1. What are the top two considerations when deciding whether to extract a metal?
Answer: Before choosing to extract metal from its ore, a number of criteria need to be taken into account, including (i) the type of impurity, (ii) the type of metal, and (iii) the facilities that are accessible.

2. What is solvent extraction?
Answer: The transfer of one compound from one solvent to another due to the difference in distribution coefficient or solubility between two immiscible solvents is called solvent extraction. It has a stronger separation effect than chemical precipitation, as well as a higher degree of selectivity and faster mass transfer than the ion exchange strategy when compared to other separation procedures.

3. What do you mean by multiple extraction?
Answer: An amount of solvent is used to extract one layer (typically the aqueous layer) many times in succession in a multiple extraction technique.

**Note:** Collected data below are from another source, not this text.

/-- **The packing bound is never attained** (Cohn–Umans 2003, Lemma 3.1, real form): in a non-trivial
finite group every TPP triple has `|S||T||U| < |G|^{3/2}`. [cite: CohnUmans2003, Lemma 3.1] -/
theorem tpp_card_lt_card_rpow [Nontrivial G] {S T U : Finset G} (h : TripleProductProperty S T U) :
    ((S.card * T.card * U.card : ℕ) : ℝ) < (Fintype.card G : ℝ) ^ (3 / 2 : ℝ) :=
  cast_lt_rpow_of_sq_lt (card_prod_sq_lt_of_tpp h)

end Strict

/-! ## §3 Meeting the packing bound forces `|Gᵢ| → ∞` -/

section Growth

/-- A uniform gap below the packing bound for bounded orders: for every `M` there is `ε > 0` with
`N < g^{3/2−ε}` whenever `g ≤ M` and `N² < g³` (finitely many pairs, each with a gap by continuity
of `ε ↦ g^{3/2−ε}`). [folklore] -/
private theorem exists_eps_forall_lt_rpow (M : ℕ) :
    ∃ ε : ℝ, 0 < ε ∧ ∀ g N : ℕ, g ≤ M → N ^ 2 < g ^ 3 → (N : ℝ) < (g : ℝ) ^ (3 / 2 - ε : ℝ) := by
  set I : Finset (ℕ × ℕ) := Finset.range (M + 1) ×ˢ Finset.range (M ^ 3 + 1) with hI
  have key : ∀ p ∈ I, ∀ᶠ ε in 𝓝 (0 : ℝ),
      (p.2 ^ 2 < p.1 ^ 3 → (p.2 : ℝ) < (p.1 : ℝ) ^ (3 / 2 - ε : ℝ)) := by
    rintro ⟨g, N⟩ -
    by_cases hlt : N ^ 2 < g ^ 3
    · have hg0 : g ≠ 0 := by
        rintro rfl
        simp at hlt
      have hg : (g : ℝ) ≠ 0 := by exact_mod_cast hg0
      have hcont : Tendsto (fun ε : ℝ => (g : ℝ) ^ (3 / 2 - ε : ℝ)) (𝓝 0)
          (𝓝 ((g : ℝ) ^ (3 / 2 - 0 : ℝ))) :=
        (Real.continuousAt_const_rpow hg).tendsto.comp
          ((continuous_const.sub continuous_id).tendsto 0)
      have h0 : (N : ℝ) < (g : ℝ) ^ (3 / 2 - 0 : ℝ) := by
        rw [sub_zero]
        exact cast_lt_rpow_of_sq_lt hlt
      exact (hcont.eventually_const_lt h0).mono fun ε hε _ => hε
    · exact Eventually.of_forall fun ε h' => absurd h' hlt
  rw [← Filter.eventually_all_finset] at key
  have key' : ∀ᶠ ε in 𝓝[>] (0 : ℝ), ε ∈ Set.Ioi (0 : ℝ) ∧ ∀ p ∈ I,
      (p.2 ^ 2 < p.1 ^ 3 → (p.2 : ℝ) < (p.1 : ℝ) ^ (3 / 2 - ε : ℝ)) :=
    eventually_mem_nhdsWithin.and (key.filter_mono nhdsWithin_le_nhds)
  obtain ⟨ε, hε, hall⟩ := key'.exists
  refine ⟨ε, hε, fun g N hg hlt => hall (g, N) ?_ hlt⟩
  have hN : N ≤ M ^ 3 := by
    have h1 : N ≤ N ^ 2 := by nlinarith
    have h2 : g ^ 3 ≤ M ^ 3 := Nat.pow_le_pow_left hg 3
    omega
  rw [hI, Finset.mem_product, Finset.mem_range, Finset.mem_range]
  exact ⟨by omega, by omega⟩

/-- The same gap for TPP triples: for every `M` there is `ε > 0` such that in every NON-TRIVIAL
finite group of order `≤ M` every TPP triple has `|S||T||U| < |G|^{3/2−ε}`
(`card_prod_sq_lt_of_tpp` + a finite minimum over the pairs `(|G|, |S||T||U|)`, by continuity of
`ε ↦ g^{3/2−ε}`). [cite: CohnUmans2003, Lemma 3.1] -/
theorem exists_eps_tpp_card_lt_of_card_le (M : ℕ) :
    ∃ ε : ℝ, 0 < ε ∧ ∀ (G : Type) [Group G] [Fintype G] [Nontrivial G], Fintype.card G ≤ M →
      ∀ S T U : Finset G, TripleProductProperty S T U →
        ((S.card * T.card * U.card : ℕ) : ℝ) < (Fintype.card G : ℝ) ^ (3 / 2 - ε : ℝ) := by
  obtain ⟨ε, hε, h⟩ := exists_eps_forall_lt_rpow M
  exact ⟨ε, hε, fun G _ _ _ hM S T U hTPP => h _ _ hM (card_prod_sq_lt_of_tpp hTPP)⟩

/-- **"A simple argument [Cohn–Umans 2003] shows that this can happen only if `|Gᵢ| → ∞`"**
(BCGPU 2023, after Def. 2.3): a sequence of NON-TRIVIAL finite groups meeting the packing bound has
`|Gᵢ| → ∞`.  (Non-triviality is needed: the constant trivial sequence meets the bound with
`Sᵢ = Tᵢ = Uᵢ = {1}`, `1 = 1^{3/2−ε}`.)
[cite: BlasiakCohnGrochowPrattUmans2023, Def. 2.3 (remark following it)] [cite: CohnUmans2003, Lemma 3.1] -/
theorem MeetsPackingBound.tendsto_card_atTop {G : ℕ → Type} [∀ i, Group (G i)] [∀ i, Fintype (G i)]
    (h : MeetsPackingBound G) (hG : ∀ᶠ i in atTop, Nontrivial (G i)) :
    Tendsto (fun i => Fintype.card (G i)) atTop atTop := by
  obtain ⟨S, T, U, hTPP, hPB⟩ := h
  refine tendsto_atTop.2 fun M => ?_
  obtain ⟨ε, hε, hsmall⟩ := exists_eps_tpp_card_lt_of_card_le M
  filter_upwards [hG, hPB ε hε] with i hiG hiP
  by_contra hlt
  push Not at hlt
  haveI := hiG
  exact absurd hiP (not_le.2 (hsmall (G i) hlt.le (S i) (T i) (U i) (hTPP i)))

end Growth

/-! ## §4 From an effective bound to "does not meet the packing bound"; Cor. 3.3 as printed -/

section Cor33

/-- **The bridge.**  If, eventually in `i`, every TPP triple of `Gᵢ` satisfies
`|S||T||U| ≤ C|Gᵢ|^{3/2−δ} + |Gᵢ|` for fixed `C` and `δ > 0` (the shape of Thm. 3.2 / Cor. 3.3 /
the `GL` bounds in the tree), and the `Gᵢ` are eventually non-trivial, then the sequence does not
meet the packing bound: large `|Gᵢ|` are excluded by the bound (with `ε = min(δ, 1/2)/2`), bounded
`|Gᵢ|` by the uniform gap `exists_eps_tpp_card_lt_of_card_le`.
[cite: BlasiakCohnGrochowPrattUmans2023, Cor. 3.3 (proof: "We immediately obtain")] -/
theorem not_meetsPackingBound_of_le (G : ℕ → Type) [∀ i, Group (G i)] [∀ i, Fintype (G i)]
    (hG : ∀ᶠ i in atTop, Nontrivial (G i)) {C δ : ℝ} (hδ : 0 < δ)
    (hB : ∀ᶠ i in atTop, ∀ S T U : Finset (G i), TripleProductProperty S T U →
      ((S.card * T.card * U.card : ℕ) : ℝ) ≤
        C * (Fintype.card (G i) : ℝ) ^ (3 / 2 - δ : ℝ) + Fintype.card (G i)) :
    ¬ MeetsPackingBound G := by
  rintro ⟨S, T, U, hTPP, hPB⟩
  -- exponents: `δ' = min δ (1/2)`, `ε₀ = δ'/2`
  set δ' : ℝ := min δ (1 / 2) with hδ'
  have hδ'0 : 0 < δ' := lt_min hδ (by norm_num)
  have hδ'δ : δ' ≤ δ := min_le_left _ _
  have hδ'h : δ' ≤ 1 / 2 := min_le_right _ _
  set ε₀ : ℝ := δ' / 2 with hε₀
  have hε₀0 : 0 < ε₀ := by positivity
  -- threshold `g₀`: `|C| + 1 < g^{ε₀}` for `g ≥ g₀`
  have hthr : ∀ᶠ g : ℕ in atTop, |C| + 1 < (g : ℝ) ^ ε₀ :=
    ((tendsto_rpow_atTop hε₀0).comp tendsto_natCast_atTop_atTop).eventually_gt_atTop (|C| + 1)
  obtain ⟨g₀, hg₀⟩ := eventually_atTop.1 hthr
  -- small groups: uniform gap below order `g₀`
  obtain ⟨ε₁, hε₁, hsmall⟩ := exists_eps_tpp_card_lt_of_card_le g₀
  set ε : ℝ := min ε₀ ε₁ with hεdef
  have hε0 : 0 < ε := lt_min hε₀0 hε₁
  have hεε₀ : ε ≤ ε₀ := min_le_left _ _
  have hεε₁ : ε ≤ ε₁ := min_le_right _ _
  obtain ⟨i, hiG, hiB, hiP⟩ := (hG.and (hB.and (hPB ε hε0))).exists
  haveI := hiG
  set g : ℕ := Fintype.card (G i) with hg
  have hg1 : (1 : ℝ) ≤ g := by exact_mod_cast (Fintype.card_pos : 0 < g)
  have hg0 : (0 : ℝ) < g := by linarith
  have hlt : (((S i).card * (T i).card * (U i).card : ℕ) : ℝ) < (g : ℝ) ^ (3 / 2 - ε : ℝ) := by
    rcases lt_or_ge g g₀ with hlt | hge
    · exact (hsmall (G i) hlt.le (S i) (T i) (U i) (hTPP i)).trans_le
        (Real.rpow_le_rpow_of_exponent_le hg1 (by linarith))
    · have hC := hiB (S i) (T i) (U i) (hTPP i)
      have hgε : |C| + 1 < (g : ℝ) ^ ε₀ := hg₀ g hge
      have h1 : C * (g : ℝ) ^ (3 / 2 - δ : ℝ) ≤ |C| * (g : ℝ) ^ (3 / 2 - δ' : ℝ) :=
        calc C * (g : ℝ) ^ (3 / 2 - δ : ℝ) ≤ |C| * (g : ℝ) ^ (3 / 2 - δ : ℝ) :=
              mul_le_mul_of_nonneg_right (le_abs_self C) (by positivity)
          _ ≤ |C| * (g : ℝ) ^ (3 / 2 - δ' : ℝ) :=
              mul_le_mul_of_nonneg_left (Real.rpow_le_rpow_of_exponent_le hg1 (by linarith))
                (abs_nonneg C)
      have h2 : (g : ℝ) ≤ (g : ℝ) ^ (3 / 2 - δ' : ℝ) :=
        calc (g : ℝ) = (g : ℝ) ^ (1 : ℝ) := (Real.rpow_one _).symm
          _ ≤ (g : ℝ) ^ (3 / 2 - δ' : ℝ) := Real.rpow_le_rpow_of_exponent_le hg1 (by linarith)
      have h3 : (g : ℝ) ^ (3 / 2 - δ' : ℝ) * (g : ℝ) ^ ε₀ = (g : ℝ) ^ (3 / 2 - ε₀ : ℝ) := by
        rw [← Real.rpow_add hg0]
        congr 1
        rw [hε₀]
        ring
      have hX : (0 : ℝ) < (g : ℝ) ^ (3 / 2 - δ' : ℝ) := by positivity
      have h4 : (((S i).card * (T i).card * (U i).card : ℕ) : ℝ) ≤
          (|C| + 1) * (g : ℝ) ^ (3 / 2 - δ' : ℝ) := by linarith [hC, h1, h2]
      have h5 : (|C| + 1) * (g : ℝ) ^ (3 / 2 - δ' : ℝ) < (g : ℝ) ^ (3 / 2 - ε₀ : ℝ) := by
        rw [← h3]
        nlinarith [hgε, hX]
      calc (((S i).card * (T i).card * (U i).card : ℕ) : ℝ)
          ≤ (|C| + 1) * (g : ℝ) ^ (3 / 2 - δ' : ℝ) := h4
        _ < (g : ℝ) ^ (3 / 2 - ε₀ : ℝ) := h5
        _ ≤ (g : ℝ) ^ (3 / 2 - ε : ℝ) := Real.rpow_le_rpow_of_exponent_le hg1 (by linarith)
  exact absurd hiP (not_le.2 hlt)

/-- `n(G) ≠ 0` forces `G` non-abelian (the tree's `secondCharDegree` is `sInf` of the degrees `> 1`,
all degrees of an abelian group being `1`: Serre 1977, §3.1 Thm. 9, tree `Serre1977_thm9_holds`).
[cite: BlasiakCohnGrochowPrattUmans2023, Def. 3.1] -/
theorem exists_not_commute_of_secondCharDegree_ne_zero {G : Type} [Group G] [Finite G]
    (h : secondCharDegree G ≠ 0) : ∃ a b : G, a * b ≠ b * a := by
  by_contra hc
  push Not at hc
  have hone := (Serre1977_thm9_holds G).1 hc
  apply h
  unfold secondCharDegree
  rw [Nat.sInf_eq_zero]
  right
  ext d
  simp only [Set.mem_setOf_eq, Set.mem_empty_iff_false, iff_false, not_and, not_lt]
  intro hd
  rw [hone d hd]

/-- Non-abelian groups are non-trivial. [folklore] -/
private theorem nontrivial_of_exists_not_commute {G : Type} [Group G]
    (h : ∃ a b : G, a * b ≠ b * a) : Nontrivial G := by
  obtain ⟨a, b, hab⟩ := h
  exact ⟨⟨a, 1, fun ha => hab (by rw [ha, one_mul, mul_one])⟩⟩

/-- **BCGPU 2023, Corollary 3.3, as printed**: "No sequence `G₁, G₂, …` of finite groups satisfying
`n(Gᵢ) ≥ Ω(|Gᵢ|^δ)` with `δ > 0` can meet the packing bound."  Hypothesis rendered: `c > 0`, `δ > 0`
and eventually `c|Gᵢ|^δ ≤ n(Gᵢ)` (`secondCharDegree`; this forces `Gᵢ` non-abelian).  From the
PROVED Thm. 3.2 in its Cor. 3.3 form (`BCGPU2023_thm32_holds.cor33`:
`|S||T||U| ≤ |G|^{3/2−δ/2}/√c + |G|`) and the bridge `not_meetsPackingBound_of_le`.
[cite: BlasiakCohnGrochowPrattUmans2023, Cor. 3.3] -/
theorem BCGPU2023_cor33_seq (G : ℕ → Type) [∀ i, Group (G i)] [∀ i, Fintype (G i)]
    {c δ : ℝ} (hc : 0 < c) (hδ : 0 < δ)
    (hn : ∀ᶠ i in atTop, c * (Fintype.card (G i) : ℝ) ^ δ ≤ secondCharDegree (G i)) :
    ¬ MeetsPackingBound G := by
  have hG : ∀ᶠ i in atTop, ∃ a b : G i, a * b ≠ b * a := by
    filter_upwards [hn] with i hi
    refine exists_not_commute_of_secondCharDegree_ne_zero fun h0 => ?_
    have hpos : 0 < c * (Fintype.card (G i) : ℝ) ^ δ :=
      mul_pos hc (Real.rpow_pos_of_pos (by exact_mod_cast Fintype.card_pos) δ)
    rw [h0, Nat.cast_zero] at hi
    linarith
  refine not_meetsPackingBound_of_le G (hG.mono fun i hi => nontrivial_of_exists_not_commute hi)
    (C := 1 / Real.sqrt c) (δ := δ / 2) (by positivity) ?_
  filter_upwards [hG, hn] with i hiG hin S T U hTPP
  have h := BCGPU2023_thm32_holds.cor33 (G i) hiG hc hin S T U hTPP
  calc ((S.card * T.card * U.card : ℕ) : ℝ)
      ≤ (Fintype.card (G i) : ℝ) ^ (3 / 2 - δ / 2 : ℝ) / Real.sqrt c + Fintype.card (G i) := h
    _ = 1 / Real.sqrt c * (Fintype.card (G i) : ℝ) ^ (3 / 2 - δ / 2 : ℝ) + Fintype.card (G i) := by
        ring

end Cor33

/-! ## §5 Fixed rank: `GL_n(Fᵢ)`, `SL_n(Fᵢ)`, `PSL_n(Fᵢ)` do not meet the packing bound -/

section FixedRank

/-- From the `q`-parametrised inputs `q^m/4 ≤ n(G)` and `|G| ≤ q^d` (`d ≥ 1`) to the `|G|^δ` form of
Cor. 3.3: `(1/4)|G|^{m/d} ≤ n(G)`. [cite: BlasiakCohnGrochowPrattUmans2023, Cor. 3.4 (proof, bounded rank)] -/
theorem secondCharDegree_ge_rpow_of_card_le {G : Type} [Group G] [Fintype G] {q m d : ℕ}
    (hd : 0 < d) (hn : (q : ℝ) ^ m / 4 ≤ secondCharDegree G) (hcard : Fintype.card G ≤ q ^ d) :
    (1 / 4 : ℝ) * (Fintype.card G : ℝ) ^ ((m : ℝ) / d) ≤ secondCharDegree G := by
  have hq0 : (0 : ℝ) ≤ q := Nat.cast_nonneg _
  have hG0 : (0 : ℝ) ≤ Fintype.card G := Nat.cast_nonneg _
  have hdR : (0 : ℝ) < (d : ℝ) := by exact_mod_cast hd
  have hcardR : (Fintype.card G : ℝ) ≤ (q : ℝ) ^ d := by exact_mod_cast hcard
  have h1 : (Fintype.card G : ℝ) ^ ((m : ℝ) / d) ≤ ((q : ℝ) ^ d) ^ ((m : ℝ) / d) :=
    Real.rpow_le_rpow hG0 hcardR (by positivity)
  have h2 : ((q : ℝ) ^ d) ^ ((m : ℝ) / d) = (q : ℝ) ^ m := by
    rw [← Real.rpow_natCast, ← Real.rpow_mul hq0, mul_div_cancel₀ _ hdR.ne', Real.rpow_natCast]
  rw [h2] at h1
  linarith

variable (F : ℕ → Type) [∀ i, Field (F i)] [∀ i, Fintype (F i)] [∀ i, DecidableEq (F i)]

/-- **BCGPU 2023, §3.2** (p. 7, footnote before Cor. 3.8: in `GL(n, q)` with `n` fixed "arbitrary
subsets cannot meet the packing bound"; a fortiori the paragraph's "triples of subgroups in `GL(n,q)`
with fixed `n` cannot meet the packing bound"): for `n ≥ 2` and ANY sequence of finite fields `Fᵢ`,
the sequence `GL_n(Fᵢ)` does not meet the packing bound.  From the tree's effective
`tpp_card_le_GL_rpow` (`|S||T||U| ≤ 2|G|^{3/2 − (n−1)/(2n²)} + |G|`).  (`n = 1`: `GL_1(𝔽_2)` is trivial
and meets the bound vacuously, see the module docstring.)
[cite: BlasiakCohnGrochowPrattUmans2023, §3.2 (paragraph and footnote before Cor. 3.8)] -/
theorem not_meetsPackingBound_GL {n : ℕ} (hn : 2 ≤ n) :
    ¬ MeetsPackingBound (fun i => GL (Fin n) (F i)) := by
  obtain ⟨m, rfl⟩ : ∃ m, n = m + 1 := ⟨n - 1, by omega⟩
  have hm : 1 ≤ m := by omega
  refine not_meetsPackingBound_of_le _
    (Eventually.of_forall fun i => nontrivial_of_exists_not_commute (GLn.exists_not_commute hm))
    (C := 2) (δ := (m : ℝ) / ((m + 1) * (m + 1) : ℕ) / 2) (by positivity)
    (Eventually.of_forall fun i S T U hTPP => ?_)
  exact tpp_card_le_GL_rpow hm S T U hTPP

/-- `|SL_{m+1}(F)| ≤ q^{(m+1)²}` (a subset of the `(m+1) × (m+1)` matrices). [folklore] -/
private theorem card_SL_le' {K : Type} [Field K] [Fintype K] [DecidableEq K] (m : ℕ) :
    Fintype.card (Matrix.SpecialLinearGroup (Fin (m + 1)) K) ≤
      Fintype.card K ^ ((m + 1) * (m + 1)) := by
  calc Fintype.card (Matrix.SpecialLinearGroup (Fin (m + 1)) K)
      ≤ Fintype.card (Matrix (Fin (m + 1)) (Fin (m + 1)) K) :=
        Fintype.card_le_of_injective _ Subtype.val_injective
    _ = Fintype.card K ^ ((m + 1) * (m + 1)) := by
        change Fintype.card (Fin (m + 1) → Fin (m + 1) → K) = _
        rw [Fintype.card_fun, Fintype.card_fun, Fintype.card_fin, ← pow_mul, mul_comm]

If the component has a low partition coefficient in the organic solvent, the extraction is performed two to three times, or even more times. This is known as multiple extraction.

4. Magnesium is collected from seawater in a variety of ways. Explain?
Answer: Solar evaporation, which causes chemical precipitation, is the most popular method for separating magnesium from seawater and brines. In saltwater, magnesium is the third most prevalent dissolved element. Solar evaporation is commonly used to handle highly concentrated brines like those found in the Dead Sea and the Great Salt Lake.